Frequency Permutation Subsets for Joint Radar and Communication

TL;DR

This paper introduces a novel subset selection and encoding approach for frequency permutation waveforms in joint radar and communication systems, enhancing error rates and target detection accuracy.

Contribution

It proposes new subset selection methods, an efficient encoding scheme, and analysis techniques to improve both communication reliability and radar sensing performance.

Findings

Improved block error rate with subset selection methods

Enhanced radar target detection accuracy through ambiguity function analysis

Reduced sidelobe levels using Costas array properties

Abstract

This paper focuses on waveform design for joint radar and communication systems and presents a new subset selection process to improve the communication error rate performance and global accuracy of radar sensing of the random stepped frequency permutation waveform. An optimal communication receiver based on integer programming is proposed to handle any subset of permutations followed by a more efficient sub-optimal receiver based on the Hungarian algorithm. Considering optimum maximum likelihood detection, the block error rate is analyzed under both additive white Gaussian noise and correlated Rician fading.

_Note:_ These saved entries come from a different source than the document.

import Summits.Ventures.Crystal3D.Theorems.StickyWulffConstantGenericWallFloorBarlowOrientedGlueOneSidedAtTiltWide
import Summits.Ventures.Crystal3D.Theorems.StickyWulffConstantGenericWallFloorBarlowOrientedGlueOneSidedTopAtTiltWide
import Summits.Ventures.Crystal3D.Theorems.StickyWulffConstantGenericWallFloorBarlowLineCountApartTiltWide
import HarnessLib

/-!
# F4 glue for BOTH plates up-presented, chosen slots, TWO steered verticals `z₁, z₂`, WIDE tilt 1/3 — EDGE-ON option (ε₂), brick G3
# (lane T crux `TextureLiminfV5`, stmt-Ventures-23912, sub-crux EDGE-ON `stub_edgeOn`; cf-p1 Q-ε₂ (cxvii)(2), 19480-p2 g12)

HONEST FRAMING. Venture `Summits/Ventures/Crystal3D` (cell `crystal3d-full`), route `route-Ventures-StickyWulffConstant`, helper `--supports` the
law-v5 crux `TextureLiminfV5` (stmt-Ventures-23912), registered line `TexShadow` v8.5, open stub `stub_edgeOn` (K4).  Rung credit only; F-C1 not moved; NOT
the stub.  Inputs BY NAME: E1 (`ExactOnly`), `DoubleStarCoaxialAt` / `CapPairCoaxial`.

The two one-sided steered glues `barlow_hlines_oriented_oneSided_at_tiltWide` (bottom plate, up along `e₃`, steering `z₁`) and
`barlow_hlines_oriented_oneSided_top_at_tiltWide` (top plate, up along `−e₃`, steering `z₂`) MERGED through the two-family steered line count
`barlow_lineCount_le_payers_apart_tiltWide` (G2): both plates up-presented (`0 ≤ (L₁⁻¹e₃)₂`, `0 ≤ (L₂⁻¹(−e₃))₂`), launch slots `v₁`, `v₂` steep for
`z₁`, `z₂` (‖z₁ − e₃‖ ≤ 1/3, ‖z₂ + e₃‖ ≤ 1/3), ∇-steps the `zᵢ`-best cappers with `±e₃`-rise `≥ 1/4` assumed on ∇-bilayers (`hrq₁`, `hrq₂`, engine-checked
per box), clauses (i) `hapart₁`, (ii) `hapart₂` and the steered pair clause (iii)_z `hsep`.  Output = the TWO-family `hlines` shape of wulff-p2's
`bilayerWallAt_of_lineCount` but along `IsUpBond` step sequences (rises `≥ 1/4`): in every cell ONE margin `m = 15 + 24h + 96R₀` and finite line sets `T₁`, `T₂`
through the two height windows with `#T₁ + #T₂ + 18·m·ρ ≤ Σ_PAY (12 − deg) + (432 + 1728R₀)(1 + h)ρ`.
* **`barlow_hlines_oriented_apart_at_tiltWide`** (`C_w = 432 + 1728R₀`, the one-family constant: the rim term only absorbs the common margin).
WHAT THIS IS NOT: not the T-side cell inequality (the two-family `IsUpBond` cell glue is the next file); not the mirrored presentations; the EDGE-ON corner
(no up-slot of e₃-rise ≥ 0.4354 on a plate) is untouched; F-C1 not moved.
-/

noncomputable section

namespace Summit.Ventures.Crystal3D.Theorems

open Finset
open Literature.MathematicalPhysics.StatisticalMechanics
open Summit.Ventures.Crystal3D.Cruxes.TextureLiminf.TexShadow (stacking cyl upSlot₁ upSlot₂ upSlot₃ bilayerRise)
open scoped InnerProductSpace

open scoped Classical in
/-- **F4 glue for BOTH up-presented plates, chosen slots `v₁`, `v₂` steep for the steerings `z₁`, `z₂`, clauses (i), (ii), (iii)_z.**  See the module
docstring. -/
theorem barlow_hlines_oriented_apart_at_tiltWide
    {sE : EuclideanSpace ℝ (Fin 3)} (hsE : sE ∈ fccSlots) (hcert : ExactOnly 0 (fccSlots.filter fun w => 0 < ⟪w, sE⟫_ℝ))
    (hDS : ∀ F₁ F₂ : EuclideanSpace ℝ (Fin 3) ≃ₗᵢ[ℝ] EuclideanSpace ℝ (Fin 3), DoubleStarCoaxialAt F₁ F₂) (hCP : CapPairCoaxial)
    {σ₁ σ₂ : ℤ → ℤ} (hσ₁ : IsHaggSeq σ₁) (hσ₂ : IsHaggSeq σ₂)
    (L₁ L₂ : EuclideanSpace ℝ (Fin 3) ≃ₗᵢ[ℝ] EuclideanSpace ℝ (Fin 3)) (s₁ s₂ : EuclideanSpace ℝ (Fin 3))
    (hax₁ : 0 ≤ (L₁.symm (EuclideanSpace.single (2 : Fin 3) (1 : ℝ))) 2)
    (hax₂ : 0 ≤ (L₂.symm (-EuclideanSpace.single (2 : Fin 3) (1 : ℝ))) 2)
    -- bottom plate: steering `z₁`, slot `v₁`
    {z₁ : EuclideanSpace ℝ (Fin 3)} (hz₁ : ‖z₁‖ = 1) (hz₁e : ‖z₁ - EuclideanSpace.single (2 : Fin 3) (1 : ℝ)‖ ≤ 1 / 3)
    {v₁ : EuclideanSpace ℝ (Fin 3)} (hv₁ : v₁ ∈ fccSlots) (hv₁2 : v₁ 2 = Real.sqrt (2 / 3))
    (hsteep₁ : Real.sqrt 2 / 2 ≤ ⟪L₁ v₁, z₁⟫_ℝ)
    (hrq₁ : ∀ m, σ₁ m = -1 → (1 / 4 : ℝ) ≤ ⟪L₁ (basalMirror (bestCapper (twinFrame L₁ (L₁ (EuclideanSpace.single (2 : Fin 3) (1 : ℝ))))
      (L₁ (EuclideanSpace.single (2 : Fin 3) (1 : ℝ))) z₁)), EuclideanSpace.single (2 : Fin 3) (1 : ℝ)⟫_ℝ)
    -- top plate: steering `z₂`, slot `v₂`
    {z₂ : EuclideanSpace ℝ (Fin 3)} (hz₂ : ‖z₂‖ = 1) (hz₂e : ‖z₂ - (-EuclideanSpace.single (2 : Fin 3) (1 : ℝ))‖ ≤ 1 / 3)
    {v₂ : EuclideanSpace ℝ (Fin 3)} (hv₂ : v₂ ∈ fccSlots) (hv₂2 : v₂ 2 = Real.sqrt (2 / 3))
    (hsteep₂ : Real.sqrt 2 / 2 ≤ ⟪L₂ v₂, z₂⟫_ℝ)
    (hrq₂ : ∀ m, σ₂ m = -1 → (1 / 4 : ℝ) ≤ ⟪L₂ (basalMirror (bestCapper (twinFrame L₂ (L₂ (EuclideanSpace.single (2 : Fin 3) (1 : ℝ))))
      (L₂ (EuclideanSpace.single (2 : Fin 3) (1 : ℝ))) z₂)), -EuclideanSpace.single (2 : Fin 3) (1 : ℝ)⟫_ℝ)
    -- frames apart: (i), (ii), (iii)_z
    (hapart₁ : ∀ F ∈ chainFrames z₁ L₁ v₁,
      F '' fccStacking 1 (Real.sqrt (2 / 3)) ≠ L₂ '' fccStacking 1 (Real.sqrt (2 / 3)) ∧
      F '' fccStacking 1 (Real.sqrt (2 / 3)) ≠
        (twinFrame L₂ (L₂ (EuclideanSpace.single (2 : Fin 3) (1 : ℝ)))) '' fccStacking 1 (Real.sqrt (2 / 3)))
    (hapart₂ : ∀ F ∈ chainFrames z₂ L₂ v₂,
      F '' fccStacking 1 (Real.sqrt (2 / 3)) ≠ L₁ '' fccStacking 1 (Real.sqrt (2 / 3)) ∧
      F '' fccStacking 1 (Real.sqrt (2 / 3)) ≠
        (twinFrame L₁ (L₁ (EuclideanSpace.single (2 : Fin 3) (1 : ℝ)))) '' fccStacking 1 (Real.sqrt (2 / 3)))
    (hsep : ∀ F₁ ∈ chainFrames z₁ L₁ v₁, ∀ F₂ ∈ chainFrames z₂ L₂ v₂,
      ¬ ∃ (L : EuclideanSpace ℝ (Fin 3) ≃ₗᵢ[ℝ] EuclideanSpace ℝ (Fin 3)) (t₁ t₂ : EuclideanSpace ℝ (Fin 3)) (σ σ' : ℤ → ℤ),
        IsHaggSeq σ ∧ IsHaggSeq σ' ∧
        F₁ '' fccStacking 1 (Real.sqrt (2 / 3)) ⊆ (fun p => L p + t₁) '' barlowStacking 1 (Real.sqrt (2 / 3)) σ ∧
        F₂ '' fccStacking 1 (Real.sqrt (2 / 3)) ⊆ (fun p => L p + t₂) '' barlowStacking 1 (Real.sqrt (2 / 3)) σ')
    (R₀ : ℝ) (hR₀ : 6 ≤ R₀) :
    ∃ step₁ step₂ : ℤ → EuclideanSpace ℝ (Fin 3),
      (∀ k, IsUpBond L₁ σ₁ (EuclideanSpace.single (2 : Fin 3) (1 : ℝ)) k (step₁ k)) ∧
      (∀ k, σ₁ k = 1 → step₁ k = v₁) ∧
      (∀ k, σ₁ k = -1 → step₁ k = basalMirror (bestCapper (twinFrame L₁ (L₁ (EuclideanSpace.single (2 : Fin 3) (1 : ℝ))))
        (L₁ (EuclideanSpace.single (2 : Fin 3) (1 : ℝ))) z₁)) ∧
      (∀ k, (1 / 4 : ℝ) ≤ ⟪step₁ k, L₁.symm (EuclideanSpace.single (2 : Fin 3) (1 : ℝ))⟫_ℝ) ∧
      (∀ k, IsUpBond L₂ σ₂ (-EuclideanSpace.single (2 : Fin 3) (1 : ℝ)) k (step₂ k)) ∧
      (∀ k, σ₂ k = 1 → step₂ k = v₂) ∧
      (∀ k, σ₂ k = -1 → step₂ k = basalMirror (bestCapper (twinFrame L₂ (L₂ (EuclideanSpace.single (2 : Fin 3) (1 : ℝ))))
        (L₂ (EuclideanSpace.single (2 : Fin 3) (1 : ℝ))) z₂)) ∧
      (∀ k, (1 / 4 : ℝ) ≤ ⟪step₂ k, L₂.symm (-EuclideanSpace.single (2 : Fin 3) (1 : ℝ))⟫_ℝ) ∧
      ∀ h : ℝ, 0 ≤ h → ∀ ρ : ℝ, R₀ ≤ ρ → ∀ X P₁ P₂ : Finset (EuclideanSpace ℝ (Fin 3)),
      (∀ p ∈ X, ∀ q ∈ X, p ≠ q → 1 ≤ dist p q) → P₁ ⊆ X → P₂ ⊆ X \ P₁ → (∀ p ∈ X, p ∈ cyl R₀ h ρ) →
      (∀ p, p ∈ P₁ ↔ (p ∈ stacking L₁ s₁ σ₁ ∧ -(2 * R₀) ≤ p 2 ∧ p 2 ≤ -R₀ ∧ p 0 ^ 2 + p 1 ^ 2 ≤ ρ ^ 2)) →
      (∀ p, p ∈ P₂ ↔ (p ∈ stacking L₂ s₂ σ₂ ∧ h + R₀ ≤ p 2 ∧ p 2 ≤ h + 2 * R₀ ∧ p 0 ^ 2 + p 1 ^ 2 ≤ ρ ^ 2)) →
      ∃ (m : ℝ) (T₁ T₂ : Finset (Fin 2 → ℤ)), 0 ≤ m ∧
        (∀ t : Fin 2 → ℤ, (∃ k : ℤ,
          -R₀ - 4 ≤ (L₁ (zigVertexS step₁ k + ((t 0 : ℝ) • triangularVec₁ 1 + (t 1 : ℝ) • triangularVec₂ 1)) + s₁) 2 ∧
          (L₁ (zigVertexS step₁ k + ((t 0 : ℝ) • triangularVec₁ 1 + (t 1 : ℝ) • triangularVec₂ 1)) + s₁) 2 ≤ -R₀ - 3 ∧
          Real.sqrt ((L₁ (zigVertexS step₁ k + ((t 0 : ℝ) • triangularVec₁ 1 + (t 1 : ℝ) • triangularVec₂ 1)) + s₁) 0 ^ 2 +
            (L₁ (zigVertexS step₁ k + ((t 0 : ℝ) • triangularVec₁ 1 + (t 1 : ℝ) • triangularVec₂ 1)) + s₁) 1 ^ 2) ≤ ρ - m) →
          t ∈ T₁) ∧
        (∀ t : Fin 2 → ℤ, (∃ k : ℤ,
          h + R₀ + 3 ≤ (L₂ (zigVertexS step₂ k + ((t 0 : ℝ) • triangularVec₁ 1 + (t 1 : ℝ) • triangularVec₂ 1)) + s₂) 2 ∧
          (L₂ (zigVertexS step₂ k + ((t 0 : ℝ) • triangularVec₁ 1 + (t 1 : ℝ) • triangularVec₂ 1)) + s₂) 2 ≤ h + R₀ + 4 ∧
          Real.sqrt ((L₂ (zigVertexS step₂ k + ((t 0 : ℝ) • triangularVec₁ 1 + (t 1 : ℝ) • triangularVec₂ 1)) + s₂) 0 ^ 2 +
            (L₂ (zigVertexS step₂ k + ((t 0 : ℝ) • triangularVec₁ 1 + (t 1 : ℝ) • triangularVec₂ 1)) + s₂) 1 ^ 2) ≤ ρ - m) →
          t ∈ T₂) ∧
        (T₁.card : ℝ) + T₂.card + 18 * m * ρ ≤
          (∑ y ∈ X.filter (fun y => (X.filter fun q => dist y q = 1).card ≠ 12 ∧ -R₀ - 2 ≤ y 2 ∧ y 2 ≤ h + R₀ + 2),
            ((12 : ℝ) - ((X.filter fun q => dist y q = 1).card : ℝ))) + (432 + 1728 * R₀) * (1 + h) * ρ := by
  set e₃ : EuclideanSpace ℝ (Fin 3) := EuclideanSpace.single (2 : Fin 3) (1 : ℝ) with he₃
  have he₃n : ‖e₃‖ = 1 := by rw [he₃, PiLp.norm_single, norm_one]
  have hne : ¬ ((-1 : ℤ) = 1) := by decide
  -- the bottom plate's ∇ slot, machine steps, canonical states
  set G₁ := twinFrame L₁ (L₁ e₃) with hG₁
  set q₁ := bestCapper G₁ (L₁ e₃) z₁ with hq₁
  set ms₁ : ℤ → EuclideanSpace ℝ (Fin 3) := fun m => if σ₁ m = 1 then v₁ else basalMirror q₁ with hms₁
  set canon₁ : ℤ → EuclideanSpace ℝ (Fin 3) → EuclideanSpace ℝ (Fin 3) × List WalkEntry :=
    fun m t => if σ₁ (m - 1) = 1 then (t, [⟨L₁, v₁, 0⟩]) else (t, [⟨G₁, q₁, L₁ e₃⟩, ⟨L₁, v₁, 0⟩]) with hcanon₁
  have hms₁₁ : ∀ m, σ₁ m = 1 → ms₁ m = v₁ := fun m hm => by simp only [hms₁, hm, if_true]
  have hms₁₂ : ∀ m, σ₁ m = -1 → ms₁ m = basalMirror q₁ := fun m hm => by simp only [hms₁, hm, hne, if_false]
  have hcanon₁₁ : ∀ m t, σ₁ (m - 1) = 1 → canon₁ m t = (t, [⟨L₁, v₁, 0⟩]) := fun m t hm => by simp only [hcanon₁, hm, if_true]
  have hcanon₁₂ : ∀ m t, σ₁ (m - 1) = -1 → canon₁ m t = (t, [⟨G₁, q₁, L₁ e₃⟩, ⟨L₁, v₁, 0⟩]) := fun m t hm => by
    simp only [hcanon₁, hm, hne, if_false]
  have hup₁ : ∀ k, IsUpBond L₁ σ₁ e₃ k (ms₁ k) := isUpBond_machineStep_at_steer σ₁ L₁ e₃ z₁ v₁ ms₁ hσ₁ hax₁ hv₁ hv₁2 hms₁₁ hms₁₂
  have hδ₁ : ∀ m, (1 / 4 : ℝ) ≤ ⟪L₁ (ms₁ m), e₃⟫_ℝ := by
    intro m
    rcases hσ₁ m with hm | hm
    · rw [hms₁₁ m hm]
      have h := slot_ref_rise_of_tilt_wide hz₁e L₁ hv₁ hsteep₁
      linarith
    · rw [hms₁₂ m hm]; exact hrq₁ m hm
  have hr₁ : ∀ k, (1 / 4 : ℝ) ≤ ⟪ms₁ k, L₁.symm e₃⟫_ℝ := fun k => by rw [← inner_map_eq_inner_symm]; exact hδ₁ k
  -- the top plate's ∇ slot, machine steps, canonical states
  set G₂ := twinFrame L₂ (L₂ e₃) with hG₂
  set q₂ := bestCapper G₂ (L₂ e₃) z₂ with hq₂
  set ms₂ : ℤ → EuclideanSpace ℝ (Fin 3) := fun m => if σ₂ m = 1 then v₂ else basalMirror q₂ with hms₂
  set canon₂ : ℤ → EuclideanSpace ℝ (Fin 3) → EuclideanSpace ℝ (Fin 3) × List WalkEntry :=
    fun m t => if σ₂ (m - 1) = 1 then (t, [⟨L₂, v₂, 0⟩]) else (t, [⟨G₂, q₂, L₂ e₃⟩, ⟨L₂, v₂, 0⟩]) with hcanon₂
  have hms₂₁ : ∀ m, σ₂ m = 1 → ms₂ m = v₂ := fun m hm => by simp only [hms₂, hm, if_true]
  have hms₂₂ : ∀ m, σ₂ m = -1 → ms₂ m = basalMirror q₂ := fun m hm => by simp only [hms₂, hm, hne, if_false]
  have hcanon₂₁ : ∀ m t, σ₂ (m - 1) = 1 → canon₂ m t = (t, [⟨L₂, v₂, 0⟩]) := fun m t hm => by simp only [hcanon₂, hm, if_true]
  have hcanon₂₂ : ∀ m t, σ₂ (m - 1) = -1 → canon₂ m t = (t, [⟨G₂, q₂, L₂ e₃⟩, ⟨L₂, v₂, 0⟩]) := fun m t hm => by
    simp only [hcanon₂, hm, hne, if_false]
  have hup₂ : ∀ k, IsUpBond L₂ σ₂ (-e₃) k (ms₂ k) := isUpBond_machineStep_at_steer σ₂ L₂ (-e₃) z₂ v₂ ms₂ hσ₂ hax₂ hv₂ hv₂2 hms₂₁ hms₂₂
  have hδ₂ : ∀ m, (1 / 4 : ℝ) ≤ ⟪L₂ (ms₂ m), -e₃⟫_ℝ := by
    intro m
    rcases hσ₂ m with hm | hm
    · rw [hms₂₁ m hm]
      have h := slot_ref_rise_of_tilt_wide hz₂e L₂ hv₂ hsteep₂
      linarith
    · rw [hms₂₂ m hm]; exact hrq₂ m hm
  have hr₂ : ∀ k, (1 / 4 : ℝ) ≤ ⟪ms₂ k, L₂.symm (-e₃)⟫_ℝ := fun k => by rw [← inner_map_eq_inner_symm]; exact hδ₂ k
  refine ⟨ms₁, ms₂, hup₁, hms₁₁, hms₁₂, hr₁, hup₂, hms₂₁, hms₂₂, hr₂, ?_⟩
  intro h hh ρ hρ X P₁ P₂ hX hP₁X hP₂X' hcyl hP₁ hP₂
  have hP₂X : P₂ ⊆ X := hP₂X'.trans Finset.sdiff_subset
  have hcell : ∀ p ∈ X, -(2 * R₀) ≤ p 2 ∧ p 2 ≤ h + 2 * R₀ ∧ p 0 ^ 2 + p 1 ^ 2 ≤ ρ ^ 2 := fun p hp => by
    have := hcyl p hp; simpa only [cyl, Set.mem_setOf_eq] using this
  -- the two polylines
  have hsucc₁ : ∀ k, zigVertexS ms₁ (k + 1) = zigVertexS ms₁ k + ms₁ k := fun k => zigVertexS_succ ms₁ k
  have hlayer₁ : ∀ k, zigVertexS ms₁ k ∈ barlowLayer 1 (Real.sqrt (2 / 3)) σ₁ k :=
    zigVertexS_mem_barlowLayer_of_upBond L₁ hσ₁ e₃ hax₁ hup₁
  have hsucc₂ : ∀ k, zigVertexS ms₂ (k + 1) = zigVertexS ms₂ k + ms₂ k := fun k => zigVertexS_succ ms₂ k
  have hlayer₂ : ∀ k, zigVertexS ms₂ k ∈ barlowLayer 1 (Real.sqrt (2 / 3)) σ₂ k :=
    zigVertexS_mem_barlowLayer_of_upBond L₂ hσ₂ (-e₃) hax₂ hup₂
  -- the two-family line count with explicit margin
  have hq : (1 : ℝ) / 4 > 0 := by norm_num
  obtain ⟨T₁, T₂, hT₁, hT₂, hcount⟩ := barlow_lineCount_le_payers_apart_tiltWide hX hsE hcert hDS hCP hσ₁ hσ₂ L₁ L₂ s₁ s₂ R₀ h ρ hR₀ hh
    (by linarith) P₁ P₂ hP₁X hP₂X hcell hP₁ hP₂ hz₁ hz₁e v₁ canon₁ ms₁ hv₁ hv₁2 hsteep₁ hcanon₁₁ hcanon₁₂ hms₁₁ hms₁₂ hq hδ₁
    hz₂ hz₂e v₂ canon₂ ms₂ hv₂ hv₂2 hsteep₂ hcanon₂₁ hcanon₂₂ hms₂₁ hms₂₂ hq hδ₂ hapart₁ hapart₂ hsep
    (zigVertexS ms₁) (zigVertexS ms₂) hsucc₁ hlayer₁ hsucc₂ hlayer₂
  have hmin : min (1 / 4 : ℝ) (1 / 4) = 1 / 4 := min_self _
  rw [hmin] at hT₁ hT₂
  set m : ℝ := 3 + 24 * (h + 4 * R₀) + 3 / (1 / 4) with hm
  have hmval : m = 15 + 24 * h + 96 * R₀ := by rw [hm]; ring
  have hm0 : 0 ≤ m := by rw [hmval]; nlinarith
  have hρ0 : 0 ≤ ρ := by linarith
  refine ⟨m, T₁, T₂, hm0, hT₁, hT₂, ?_⟩
  have hpen : 18 * m * ρ ≤ (432 + 1728 * R₀) * (1 + h) * ρ := by
    rw [hmval]
    have h1 : 18 * (15 + 24 * h + 96 * R₀) ≤ (432 + 1728 * R₀) * (1 + h) := by nlinarith
    exact mul_le_mul_of_nonneg_right h1 hρ0
  linarith

end Summit.Ventures.Crystal3D.Theorems

end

We propose two methods to select a permutation subset with an improved block error rate and an efficient encoding scheme to map the information symbols to selected permutations under these subsets. From the radar perspective, the ambiguity function is analyzed with regards to the local and the global accuracy of target detection. Furthermore, a subset selection method to reduce the maximum sidelobe height is proposed by extending the properties of Costas arrays. Finally, the process of remapping the frequency tones to the symbol set used to generate permutations is introduced as a method to improve both the communication and radar performances of the selected permutation subset.